Why Are We Relationship Obsessed?

Why Are We Relationship Obsessed? | Grace Bulabula

Romance is in the air, everyday, everywhere. The movies we watch, the music we hear, the stories we read; they all include, or are often even centered around, a romantic relationship. We see couples all over the news and in advertisements, painted as the pillar of happiness. Society has instilled in us this idea that we are not complete without a partner, and that everyone has a “better half.” Why exactly are we so obsessed with relationships?

 
Society has instilled in us this idea that we are not complete without a partner, and that everyone has a “better half.” Why exactly are we so obsessed with relationships?
 

Once you hit a certain age, you are expected to find someone and settle down. Being single is no longer acceptable. This is especially true for women, considering we are burdened with the “biological clock.” If you want a family, you better get to work. If you don’t want a family, something must be wrong with you. That becomes obvious with constant questions like “aren’t you lonely?” or “how are you still single?” and “oh, she just hasn’t found the right one yet.” Phrases like this suggest that we are incomplete without a romantic partner. We center the human experience around romantic love by pressuring anyone over 30 to get married. Elizabeth Brake coined the term amatonormativity to describe this very assumption, that everyone is seeking and better off being in a romantic relationship.

 
If you want a family, you better get to work. If you don’t want a family, something must be wrong with you.
 

Amatonormativity exists because heteronormativity exists. They are essentially two peas in a pod. Not only do we expect adults to couple up, we expect them to do so in a heterosexual and monogamous way. Anything outside of that is devious and is likely to be frowned upon or not taken seriously.  Amatonormativity causes a lot of people to stay in relationships they aren’t necessarily happy in.
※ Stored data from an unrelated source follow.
import Summits.QuantumFields.YangMills.Theorems.BalabanUVNodesN06Thm312313AtPinsPairMBCZcRC
import Literature.MathematicalPhysics.QuantumFieldTheory.Balaban1983to89.B9RWSumsDefinitePinsPairMDir3Rows
import Literature.MathematicalPhysics.QuantumFieldTheory.Balaban1983to89.B9LettersHZAtOne
import Summits.QuantumFields.YangMills.Theorems.BalabanUVNodesN06G0LayerFromThm310AtPinsG
import Summits.QuantumFields.YangMills.Theorems.BalabanUVNodesN06StepDirLayerAtPinsBCZXDs
import Summits.QuantumFields.YangMills.Theorems.BalabanUVNodesN06DivLegAtPinsPhysR
import Summits.QuantumFields.YangMills.Theorems.BalabanUVNodesN06HHLegAtPinsPhysR
import Summits.QuantumFields.YangMills.Theorems.BalabanUVNodesN06CutL2LettersAtPinsPhys
import Summits.QuantumFields.YangMills.Theorems.BalabanUVNodesN06CutL2LettersAtPinsPhysR
import Summits.QuantumFields.YangMills.Theorems.BalabanUVNodesN06DirKinematicsAtPinsR
import Summits.QuantumFields.YangMills.Theorems.BalabanUVNodesN06DirKinematics3AtPinsR
import Summits.QuantumFields.YangMills.Theorems.BalabanUVNodesN06Proj349AtPinsPhysR
import Literature.MathematicalPhysics.QuantumFieldTheory.Balaban1983to89.B9Thm31GpMajFromPinsPairMR
import Literature.MathematicalPhysics.QuantumFieldTheory.Balaban1983to89.B9Thm313WholeLettersCutKept
import Summits.QuantumFields.YangMills.Theorems.BalabanUVNodesN06ProbeZeroAtPinsPhys
import Summits.QuantumFields.YangMills.Theorems.BalabanUVNodesN06MixedLegAtPinsPhys
import Summits.QuantumFields.YangMills.Theorems.BalabanUVNodesN06MixedFactorAtPinsPhys
import Summits.QuantumFields.YangMills.Theorems.BalabanUVNodesN06CurrentMajAtPinsIdPhys
import Literature.MathematicalPhysics.QuantumFieldTheory.Balaban1983to89.B9Ineq349SiteFacesAtLettersR
import Literature.MathematicalPhysics.QuantumFieldTheory.Balaban1983to89.B9Eq3132FacesAtLettersR
import Literature.MathematicalPhysics.QuantumFieldTheory.Balaban1983to89.B9Thm314Thm315LayerR
import Summits.QuantumFields.YangMills.Theorems.BalabanUVNodesN06ProbeZeroAtPinsPhysR
import Summits.QuantumFields.YangMills.Theorems.BalabanUVNodesN06MixedLegAtPinsPhysR
import Summits.QuantumFields.YangMills.Theorems.BalabanUVNodesN06MixedFactorAtPinsPhysR
import Summits.QuantumFields.YangMills.Theorems.BalabanUVNodesN06SplitMajorantsAtPinsPhysR
import Summits.QuantumFields.YangMills.Theorems.BalabanUVNodesN06StepL2AtPinsPhysR
import Summits.QuantumFields.YangMills.Theorems.BalabanUVNodesN06HgVacuousRC
import Literature.MathematicalPhysics.QuantumFieldTheory.Balaban1983to89.B9Thm39FacesAtLettersRC
import Literature.MathematicalPhysics.QuantumFieldTheory.Balaban1983to89.B9Thm311Thm315FacesAtLettersR
import Literature.MathematicalPhysics.QuantumFieldTheory.Balaban1983to89.B9LeafXClassAntitone
import Literature.MathematicalPhysics.QuantumFieldTheory.Balaban1983to89.Node00.CarriersYP
import Literature.MathematicalPhysics.QuantumFieldTheory.Balaban1983to89.Node00.N03Record
import Summits.QuantumFields.YangMills.Theorems.BalabanUVNodesN06Row17FromRow19LettersDir
import Summits.QuantumFields.YangMills.Theorems.BalabanUVNodesN06SplitMajorantsAtPinsPhys
import Summits.QuantumFields.YangMills.Theorems.BalabanUVNodesN06Proj349AtPinsPhys
import Summits.QuantumFields.YangMills.Theorems.BalabanUVNodesN06StepL2AtPinsPhys
import Literature.MathematicalPhysics.QuantumFieldTheory.Balaban1983to89.B9Ineq349SiteThresholdRate
import Literature.MathematicalPhysics.QuantumFieldTheory.Balaban1983to89.B9Eq346GradGpDivAtPinsL2Closed
import Literature.MathematicalPhysics.QuantumFieldTheory.Balaban1983to89.B9CoReadingCoordsInputLoc
import Literature.MathematicalPhysics.QuantumFieldTheory.Balaban1983to89.B9Thm31GpMajFromPinsPairM
import Summits.QuantumFields.YangMills.Theorems.BalabanUVNodesN06SectBOfFrameV7
import Summits.QuantumFields.YangMills.Theorems.BalabanUVNodesN06SectDUnitsAtPinsPhys
import Literature.MathematicalPhysics.QuantumFieldTheory.Balaban1983to89.B9Eq3132FacesAtLetters
import Literature.MathematicalPhysics.QuantumFieldTheory.Balaban1983to89.Node00.OpsYRecordV4P
import Literature.MathematicalPhysics.QuantumFieldTheory.Balaban1983to89.B9Thm39OneCubeReadingAtLettersY
import Literature.MathematicalPhysics.QuantumFieldTheory.Balaban1983to89.B9CoReadingCoordsHolderAdmReadings
import Literature.MathematicalPhysics.QuantumFieldTheory.Balaban1983to89.B9CoReadingCoordsHolderSAdmReadings
import Summits.QuantumFields.YangMills.Theorems.BalabanUVNodesN06DirKinematics3AtPins
import Summits.QuantumFields.YangMills.Theorems.BalabanUVNodesN06Ids3152AtPinsPhys
import Literature.MathematicalPhysics.QuantumFieldTheory.Balaban1983to89.B9PerturbationSplitAtLetters
import Literature.MathematicalPhysics.QuantumFieldTheory.Balaban1983to89.B9Ineq349SiteFacesAtLetters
Many stay in toxic, and potentially dangerous situations, fearing that being single will be worse than whatever they have now. There is a universal fear that alone, as individuals, we are not enough.

 
Are we just scared to be single?
 

We see it all the time, and we tell ourselves that love is work and sacrifice. We convince ourselves that anything worth having will be difficult. But is that really the case, or are we just scared to be single? While love can be intoxicating, and being with someone you love can be an incredible experience, it just simply is not the only way to find satisfaction. Self-fulfilment can oftentimes be more rewarding than the fulfilment we may get from a partner. Getting the opportunity to learn about yourself, and make decisions solely for your own life can be an empowering journey.